Is dit perse fout? Nee. Het ziet er prima uit, het is allemaal goed leesbaar, ik heb er geen enkel commentaar op gehad.
Máár … het is een prentenboek. Door de overvloed aan tekst, was er soms weinig ruimte meer voor een indrukwekkend plaatje. Ook maakt dat het ietsje moeilijker om te lezen of voor te lezen. Als laatste zorgt dit ervoor dat het een vrij klein boekje is—20 pagina’s in A5 formaat—wat voor sommige mensen misschien aanvoelt alsof het de prijs niet waard is.
Dus voor mijn volgende boek? Grotere pagina’s en iets minder tekst.
Geen detail achter de tekst
Tijdens het “inkleuren” van de tekeningen hield ik nauwelijks rekening met de tekst die er nog voor kwam. Hier had ik immers al wél rekening mee gehouden bij de originele tekeningen.
Dit had beter gekund. Nu tekende ik soms héél veel detail … dat je toch niet zag, want er kwam een stuk tekst voor. Bovendien maakte dit de tekst moeilijker leesbaar, waardoor ik achter sommige blokken tekst een doorzichtig wit wolkje heb moeten tekenen.
Dus voor mijn volgende boek? Van tevoren precies bepalen waar de tekst komt. En dan tijdens het hele proces hier rekening mee houden en er geen detail achter tekenen.
Geen onregelmatige “vorm”
Voor het ritme van de tekst, of simpelweg omdat het nodig was, heb ik soms blokken tekst waarvan de zinnen verschillen in lengte.
Dat is op zich niet zo’n probleem, zo lang de vorm past binnen het gehele plaatje. Als je bijvoorbeeld een diagonale tekening hebt, is het juist mooi als de tekst een soort “diagonaal” vormt door met elke zin ietsje langer te worden.
Maar dat was niet altijd het geval. Soms had ik een vers van 4 regels, waarvan de eerste drie precies dezelfde (korte) lengte waren, maar de vierde was ineens veel langer.
Dus voor mijn volgende boek? Van te voren uitmeten hoe lang de zinnen zijn (in mijn gekozen lettertype en plaatsing) en een mooie vorm maken.
Meer visuele trucjes
Nogmaals, het is een prentenboek!
Ik heb erg veel geschreven in mijn leven (zoals dit blog, boeken, etcetera), dus mijn hoofd denkt in eerste instantie over tekst in “romanvorm”. Alle woorden in hetzelfde lettertype, zelfde kleur, nette interpunctie, links uitgelijnd.

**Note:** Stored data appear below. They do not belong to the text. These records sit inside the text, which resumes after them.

/-- `h′ = A·(h_4′ − ρ·h_0′)`. [folklore] -/
theorem prolateGuessA_mul_hermite_sub' (x : ℝ) :
    prolateGuessA * (hermiteH4' x - hermiteRho * hermiteH0' x) = connesHermiteH' x := by
  have hA : prolateGuessA ≠ 0 := prolateGuessA_pos.ne'
  have h2 : (2 : ℝ) ^ ((1 : ℝ) / 4) ≠ 0 := (Real.rpow_pos_of_pos two_pos _).ne'
  simp only [hermiteH4', hermiteH0', hermiteRho, connesHermiteH']
  field_simp
  ring

/-- `h_0′ = hermiteH0'`. [folklore] -/
theorem hasDerivAt_hermiteH0 (x : ℝ) : HasDerivAt hermiteH0 (hermiteH0' x) x := by
  have a := (((hasDerivAt_pow 2 x).const_mul (-π)).exp).const_mul ((2 : ℝ) ^ ((1 : ℝ) / 4))
  have hfun : hermiteH0 = fun y : ℝ ↦ (2 : ℝ) ^ ((1 : ℝ) / 4) * Real.exp (-π * y ^ 2) := rfl
  rw [hfun]
  refine a.congr_deriv ?_
  simp only [hermiteH0']
  push_cast
  ring

/-- `h_4′ = hermiteH4'`. [folklore] -/
theorem hasDerivAt_hermiteH4 (x : ℝ) : HasDerivAt hermiteH4 (hermiteH4' x) x := by
  have a := (((((hasDerivAt_pow 4 x).const_mul (16 * π ^ 2)).fun_sub
    ((hasDerivAt_pow 2 x).const_mul (24 * π))).add_const 3).fun_mul
      (((hasDerivAt_pow 2 x).const_mul (-π)).exp)).div_const (16 * prolateGuessA)
  have hfun : hermiteH4 = fun y : ℝ ↦
      (16 * π ^ 2 * y ^ 4 - 24 * π * y ^ 2 + 3) * Real.exp (-π * y ^ 2) / (16 * prolateGuessA) := rfl
  rw [hfun]
  refine a.congr_deriv ?_
  simp only [hermiteH4']
  push_cast
  ring

/-- `h_0` is continuous. [folklore] -/
theorem continuous_hermiteH0 : Continuous hermiteH0 := by unfold hermiteH0; fun_prop

/-- `h_4` is continuous. [folklore] -/
theorem continuous_hermiteH4 : Continuous hermiteH4 := by unfold hermiteH4; fun_prop

/-- `h_0′` is continuous. [folklore] -/
theorem continuous_hermiteH0' : Continuous hermiteH0' := by unfold hermiteH0'; fun_prop

/-- `h_4′` is continuous. [folklore] -/
theorem continuous_hermiteH4' : Continuous hermiteH4' := by unfold hermiteH4'; fun_prop

/-- `h_0 > 0`. [folklore] -/
theorem hermiteH0_pos (x : ℝ) : 0 < hermiteH0 x := by unfold hermiteH0; positivity

/-- `h_0` is even. [folklore] -/
theorem hermiteH0_even (x : ℝ) : hermiteH0 (-x) = hermiteH0 x := by simp [hermiteH0]

/-- `h_4` is even. [folklore] -/
theorem hermiteH4_even (x : ℝ) : hermiteH4 (-x) = hermiteH4 x := by
  have h4 : (-x) ^ 4 = x ^ 4 := by ring
  have h2 : (-x) ^ 2 = x ^ 2 := by ring
  simp only [hermiteH4, h4, h2]

/-- `x ↦ x^k e^{−πx²}` is integrable on `ℝ`. [folklore] -/
theorem integrable_pow_mul_exp_neg_pi_mul_sq (k : ℕ) :
    Integrable fun x : ℝ ↦ x ^ k * Real.exp (-π * x ^ 2) := by
  have h := integrable_rpow_mul_exp_neg_mul_sq Real.pi_pos (s := k)
    (by have := Nat.cast_nonneg (α := ℝ) k; linarith)
  refine h.congr (ae_of_all _ fun x ↦ ?_)
  simp only [Real.rpow_natCast]

/-- `h_0` is integrable on `ℝ`. [folklore] -/
theorem integrable_hermiteH0 : Integrable hermiteH0 := by
  unfold hermiteH0
  exact (integrable_exp_neg_mul_sq Real.pi_pos).const_mul _
import Summits.QuantumAdvantage.QuantumAdvantage.Theorems.ThirdFactorialPincerSexticEscapeCountOfZeroFree
import Summits.QuantumAdvantage.QuantumAdvantage.Theorems.ThirdFactorialPincerSexticEscapeCountQuadraticSubfield
import Literature.NumberTheory.LFunctions.StarkGaloisQuadraticSubfield
import Literature.NumberTheory.QuadraticFields.QuadraticDedekindZetaZeros
import HarnessLib

/-!
# The crux `SexticEscapeCount` — PROVED (unconditionally: no GRH, no Siegel hypothesis, no named fact)

Topic `Summits/QuantumAdvantage/QuantumAdvantage/Theorems`; CLOSES the crux `SexticEscapeCount`
(stmt-QuantumAdvantage-14545) of route `ThirdFactorialPincer` — "the GRH substitute for
`F_p = K_p(ω)`": an absolute `C` such that for every prime `p ≡ 1 (3)`, every abelian sextic number
field `F` of discriminant `−27p⁴`, every `x ≥ p^C` and every proper subgroup `M < Cl(𝓞 F)`,
`π(x) ≤ 32 · #{P : N P prime ≤ x, [P] ∉ M}` — with the toolkit of cell B2b-1 (linnik-cubic, crux
`DegreeOnePrimesEscape`). HONEST FRAMING: the value of this file is a THEOREM (kernel-checked,
axioms `propext`, `Classical.choice`, `Quot.sound`) — not summit progress (route `ThirdFactorialPincer`
still rests on the hypothesis-type target `GaussFactorialHard` and the cruxes `IdealLegOfEscape`,
`ArgLeg`, `FactorialFromPincer`).

`ThirdFactorialPincerSexticEscapeCountOfZeroFree.lean` proved the crux from ONE classical input: a
uniform real-zero-free interval `[1 − c/log|d_F|, 1)` of `ζ_F` for the abelian sextic fields `F` of
discriminant `−27p⁴` (`= K_p(ω)`). Here that analytic input is discharged down to a purely
ALGEBRAIC statement about those fields:

* `exists_zeroFree_quadratic_of_discr_eq_neg_three` — there is an absolute `c₀ ∈ (0, ¼]` such that
  EVERY quadratic number field `k` with `d_k = −3` has `ζ_k(σ) ≠ 0` for `1 − c₀ ≤ σ < 1`
  (`ζ_k = ζ · L(s, κ)` with `κ ≠ 1` the Kronecker character modulo `|d_k| = 3`,
  `Quadratic.exists_kroneckerChar`; `ζ(σ) < 0` on `(0,1)`; `L(1, κ) ≠ 0` and continuity, uniformly
  over the finitely many characters modulo `3`).
* `sexticEscapeCount_of_quadraticSubfield_discr` — **`SexticEscapeCount` (by name) from the
  identification "every quadratic subfield of an abelian sextic field of discriminant `−27p⁴`
  (`p ≡ 1 (3)` prime) has discriminant `−3`"** (i.e. is `ℚ(√−3) = ℚ(ω)`): by Stark's Theorem 3 for
  Galois fields (`dedekindZetaCont_ne_zero_of_isGalois_of_quadratic`, Literature) a real zero of
  `ζ_F` in `[1 − c₀/log|d_F|, 1) ⊆ [1 − 1/(4 log|d_F|), 1)` would be a zero of `ζ_k` for a quadratic
  subfield `k`, excluded by the first theorem; then `sexticEscapeCount_of_zeroFree`.

* `sexticEscapeCount_proof` — **the crux itself**, feeding the identification
  `discr_quadratic_eq_neg_three` (`ThirdFactorialPincerSexticEscapeCountQuadraticSubfield.lean`:
  inertia groups in the abelian `Gal(F/ℚ)` of order `6`, `d_F = −27p⁴`) into the previous theorem
  (`p ≡ 1 (3)` prime forces `p ≥ 7 ≥ 5`).

Architecture of the whole proof (all kernel-checked, standard axioms): log-free zero density in
every degree (`logFreeDensity_classGroup_all`, `logFreeDensity_dedekindZeta₁_all`; Weiss 1983 Thm 4.3 /
Thorner–Zaman 2019 Thm 3.2 without Deuring–Heilbronn) → degree-local one-sided per-character deficit
T4 and lower prime ideal theorem dichotomy T5 at `n = 6` → Stark's Lemma 4 residue bound from the
zero-free interval → per-field composition (subgroup orthogonality; `CubicEscape.escape_of_inputs`)
= `escape_of_zeroFree`; zero-free interval of `ζ_F`: Stark 1974 Thm 3 for the Galois field `F`
(`dedekindZetaCont_ne_zero_of_isGalois_of_quadratic`) + `ζ_k = ζ · L(s, χ₋₃)` for the quadratic
subfield `k = ℚ(√−3)` (`L(1, χ) ≠ 0`, continuity; `ζ(σ) < 0` on `(0,1)`) + the identification.
PLACEMENT: on paper the crux follows from Thorner–Zaman 2019 Thm 1.4 (with Deuring–Heilbronn) plus
Kadiri's explicit zero-free regions; no printed source states it; here it is derived WITHOUT the
Deuring–Heilbronn phenomenon, by one-sidedness (a real zero of a non-trivial class-group twist only
depresses the character sum) and Stark–Heilbronn (a real zero of `ζ_F` near `1` lives in `ζ_{ℚ(√−3)}`,
which has none near `1`).
-/

noncomputable section

-- the `Algebra ℚ ↥k` diamond (`IntermediateField.algebra` vs `DivisionRing.toRatAlgebra`) is only
-- defeq at default transparency (as in `ThirdFactorialPincerSexticEscapeCountQuadraticSubfield.lean`).
set_option backward.isDefEq.respectTransparency false

open scoped NumberField nonZeroDivisors ComplexOrder
open Literature.NumberTheory.LFunctions Literature.NumberTheory.LFunctions.NumberField

namespace Summit.QuantumAdvantage.QuantumAdvantage.Theorems.SexticEscapeCount

/-! ### A uniform zero-free interval for the quadratic fields of discriminant `−3` -/

/-- For every Dirichlet character `κ` modulo `3` there is `δ > 0` such that, if `κ ≠ 1`,
`L(σ, κ) ≠ 0` for real `σ ∈ [1 − δ, 1]` (`L(1, κ) ≠ 0` and continuity of the entire function
`L(·, κ)`). [folklore] -/
theorem exists_LFunction_ne_zero_near_one (κ : DirichletCharacter ℂ 3) :
    ∃ δ : ℝ, 0 < δ ∧ (κ ≠ 1 → ∀ σ : ℝ, 1 - δ ≤ σ → σ ≤ 1 → κ.LFunction (σ : ℂ) ≠ 0) := by
  by_cases hκ : κ = 1
  · exact ⟨1, one_pos, fun h => absurd hκ h⟩
  · have hcont : ContinuousAt (fun s : ℂ => κ.LFunction s) 1 :=
      ((DirichletCharacter.differentiable_LFunction hκ).continuous).continuousAt
    have hne : κ.LFunction 1 ≠ 0 := DirichletCharacter.LFunction_apply_one_ne_zero hκ
    have hev : ∀ᶠ s in nhds (1 : ℂ), κ.LFunction s ≠ 0 := hcont.eventually_ne hne
    obtain ⟨δ, hδ, hball⟩ := Metric.eventually_nhds_iff.mp hev
    refine ⟨δ / 2, by positivity, fun _ σ h1 h2 => hball ?_⟩
    rw [Complex.dist_eq, show (σ : ℂ) - 1 = ((σ - 1 : ℝ) : ℂ) by push_cast; ring, Complex.norm_real,
      Real.norm_eq_abs, abs_sub_comm, abs_of_nonneg (by linarith)]
    linarith

/-- **Uniform zero-free interval for the quadratic fields of discriminant `−3`**: there is an
absolute `c₀ ∈ (0, ¼]` such that every quadratic number field `k` with `d_k = −3` has `ζ_k(σ) ≠ 0`
for all real `σ` with `1 − c₀ ≤ σ < 1`. (`ζ_k(s) = ζ(s) L(s, κ)` off `s = 1` with `κ ≠ 1` the
Kronecker character modulo `|d_k| = 3`; `ζ(σ) < 0` on `(0, 1)`; `L(σ, κ) ≠ 0` near `1`, uniformly over
the finitely many characters modulo `3`.) [folklore] -/
theorem exists_zeroFree_quadratic_of_discr_eq_neg_three :
    ∃ c₀ : ℝ, 0 < c₀ ∧ c₀ ≤ 1 / 4 ∧ ∀ (k : Type) [Field k] [NumberField k], Module.finrank ℚ k = 2 →
      NumberField.discr k = -3 → ∀ σ : ℝ, 1 - c₀ ≤ σ → σ < 1 → dedekindZetaCont k σ ≠ 0 := by
  classical
  haveI : Fintype (DirichletCharacter ℂ 3) := Fintype.ofFinite _
  choose δ hδ0 hδ using exists_LFunction_ne_zero_near_one
  set δ₀ : ℝ := Finset.univ.inf' Finset.univ_nonempty δ with hδ₀
  have hδ₀0 : 0 < δ₀ := by
    rw [hδ₀, Finset.lt_inf'_iff]
    exact fun κ _ => hδ0 κ
  have hδ₀le : ∀ κ, δ₀ ≤ δ κ := fun κ => Finset.inf'_le _ (Finset.mem_univ κ)
  refine ⟨min δ₀ (1 / 4), lt_min hδ₀0 (by norm_num), min_le_right _ _, ?_⟩
  intro k _ _ hk2 hdk σ hσ hσ1
  have hσ0 : 0 < σ := by
    have := min_le_right δ₀ (1 / 4 : ℝ); linarith
  have hs1 : (σ : ℂ) ≠ 1 := fun h => hσ1.ne (by exact_mod_cast h)
  obtain ⟨M, hM0, κ, hM, hκ, -, hfac⟩ :=
    Literature.NumberTheory.QuadraticFields.Quadratic.exists_kroneckerChar (K := k) hk2
  have hM3 : M = 3 := by rw [hM, hdk]; rfl
  subst hM3
  rw [Ne, Literature.NumberTheory.QuadraticFields.Quadratic.dedekindZetaCont_eq_zero_iff hκ hfac hs1,
    not_or]
  refine ⟨(riemannZeta_neg_of_pos_of_lt_one hσ0 hσ1).ne, ?_⟩
  refine hδ κ hκ σ ?_ hσ1.le
  have h1 := hδ₀le κ
  have h2 := min_le_left δ₀ (1 / 4 : ℝ)
  linarith

/-! ### The crux from the identification of the quadratic subfield -/

/-- **`SexticEscapeCount` (crux of route `ThirdFactorialPincer`, by name) from the ALGEBRAIC
identification of the quadratic subfield**: if every quadratic subfield `k` of every abelian
sextic number field `F` of discriminant `−27p⁴` (`p ≡ 1 (3)` prime) has `d_k = −3`, the crux holds.
Proof: with `c₀` from `exists_zeroFree_quadratic_of_discr_eq_neg_three`, for
`σ ∈ [1 − c₀/log|d_F|, 1) ⊆ [1 − 1/(4 log|d_F|), 1) ∩ [1 − c₀, 1)` a zero of `ζ_F` would be a zero of
`ζ_k` for a quadratic subfield `k` (Stark 1974 Thm 3 for the Galois field `F`,
`dedekindZetaCont_ne_zero_of_isGalois_of_quadratic`), which the first theorem excludes; conclude
by `sexticEscapeCount_of_zeroFree`. -/
theorem sexticEscapeCount_of_quadraticSubfield_discr
    (hq : ∀ (p : ℕ) (F : Type) [Field F] [NumberField F], p.Prime → p % 3 = 1 →
      Module.finrank ℚ F = 6 → IsGalois ℚ F → (∀ σ τ : F ≃ₐ[ℚ] F, σ * τ = τ * σ) →
      NumberField.discr F = -(27 * (p : ℤ) ^ 4) →
      ∀ k : IntermediateField ℚ F, Module.finrank ℚ k = 2 → NumberField.discr k = -3) :
    Summit.QuantumAdvantage.QuantumAdvantage.Theses.ThirdFactorialPincer.SexticEscapeCount := by
  obtain ⟨c₀, hc₀, hc₀4, hZk⟩ := exists_zeroFree_quadratic_of_discr_eq_neg_three
  refine sexticEscapeCount_of_zeroFree ⟨c₀, hc₀, ?_⟩
  intro p F _ _ hp hp3 hF6 hGal hab hdisc σ hσ hσ1
  haveI := hGal
  have hF : 1 < Module.finrank ℚ F := by rw [hF6]; norm_num
  -- `|d_F| ≥ 3`, so `log|d_F| > 1`
  set d : ℝ := ((NumberField.discr F).natAbs : ℝ) with hd
  have hd3 : (3 : ℝ) ≤ d := by
    have h2 := NumberField.abs_discr_gt_two hF
    rw [hd, Nat.cast_natAbs]
    exact_mod_cast (show (3 : ℤ) ≤ |NumberField.discr F| by omega)
  have hlog1 : 1 < Real.log d := by
    rw [← Real.log_exp 1]
    refine Real.log_lt_log (Real.exp_pos 1) (lt_of_lt_of_le ?_ hd3)
    have := Real.exp_one_lt_d9
    linarith
  have hlog0 : 0 < Real.log d := by linarith
  -- the interval lies in Stark's box and in `[1 − c₀, 1)`
  have hσbox : 1 - 1 / (4 * Real.log d) ≤ σ := by
    have : c₀ / Real.log d ≤ 1 / (4 * Real.log d) := by
      rw [div_le_div_iff₀ hlog0 (by positivity)]
      nlinarith
    linarith
  have hσc₀ : 1 - c₀ ≤ σ := by
    have : c₀ / Real.log d ≤ c₀ := div_le_self hc₀.le hlog1.le
    linarith
  exact dedekindZetaCont_ne_zero_of_isGalois_of_quadratic F hF hσbox hσ1
    (fun k hk2 => hZk k hk2 (hq p F hp hp3 hF6 hGal hab hdisc k hk2) σ hσc₀ hσ1)

/-! ### The crux -/

/-- **`SexticEscapeCount` holds** (crux of route `ThirdFactorialPincer`, stmt-QuantumAdvantage-14545):
there is an absolute `C : ℕ` such that for every prime `p ≡ 1 (mod 3)`, every abelian sextic number
field `F` of discriminant `−27p⁴`, every `x ≥ p^C` and every proper subgroup `M` of `Cl(𝓞 F)`,
`π(x) ≤ 32 · #{P prime of 𝓞 F : N P prime, N P ≤ x, [P] ∉ M}`. Unconditional: from
`sexticEscapeCount_of_quadraticSubfield_discr` and the identification `discr_quadratic_eq_neg_three`
(a prime `p ≡ 1 (3)` is `≥ 7`). -/
theorem sexticEscapeCount_proof :
    Summit.QuantumAdvantage.QuantumAdvantage.Theses.ThirdFactorialPincer.SexticEscapeCount :=
  sexticEscapeCount_of_quadraticSubfield_discr (fun p F _ _ hp hp3 hF6 hGal hab hdisc k hk => by
    haveI := hGal
    have hp5 : 5 ≤ p := by
      by_contra h
      push Not at h
      interval_cases p <;> first | omega | exact absurd hp (by norm_num)
    exact discr_quadratic_eq_neg_three p hp hp5 hF6 hab hdisc k hk)

end Summit.QuantumAdvantage.QuantumAdvantage.Theorems.SexticEscapeCount

end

Hoewel dit netjes en duidelijk is … wordt het ook snel saai. Is het niet véél leuker om soms woorden uit te lichten? Om soms woorden een andere kleur te geven? Misschien een ander lettertype dat beter past bij de emotie? Om soms even geen nette zinnen te doen, maar gewoon een één-woordige KREET of iets dergelijks?
Hier speelde ik al wel een beetje mee in dit boek. Als iemand iets spreekt, krijgt die een mooie tekstballon in een andere kleur. Soms worden zinnen uit elkaar geplaatst om beter bij de tekening te passen. Maar daar blijft het bij in dit boek.
Dus voor mijn volgende boek? De tekst echt zien als een extra visueel element in het ontwerp, in plaats van alleen te kijken naar de betekenis van de woorden zelf.
Opzet
Dan de opzet: wat ik deed vóórdat ik überhaupt iets ging tekenen of ontwerpen.
Bleed
Omdat printers niet exact zijn, moet je altijd een extra “rand” toevoegen aan plaatjes, zodat het er altijd goed uit blijft zijn. (Dit is niet alleen verstandig, het is zelfs verplicht als je het boek wilt drukken.)
Ik wist dit al. Maar ik dacht: “nah, ik maak eerst het boek, dat is het moeilijke deel, dan kan ik later de plaatjes ietsjes uitbreiden”
Nou, dat was een slecht idee. Het is véél beter om in het moment zelf een rand (van minstens 3mm aan alle kanten) toe te voegen en mee te nemen in de tekening. Anders moet je later weer teruggaan, de juiste kleuren en “brushes” pakken, en proberen door te tekenen op iets dat je lang geleden hebt gedaan.
Dus voor mijn volgende boek? Zet meteen de bleed als je een nieuw document begint.
Kleurruimtes
Er zijn twee veelgebruikte kleurruimtes: RGB voor digitaal en CMYK voor print.
Tja, ik ben veel meer gewend aan de eerste, en was compleet vergeten om die andere in te stellen voor dit boek. Dus hoewel ik hiervoor kan compenseren (door de tekeningen uit te printen en te kijken of aanpassingen nodig zijn), is dat natuurlijk meer werk dan nodig.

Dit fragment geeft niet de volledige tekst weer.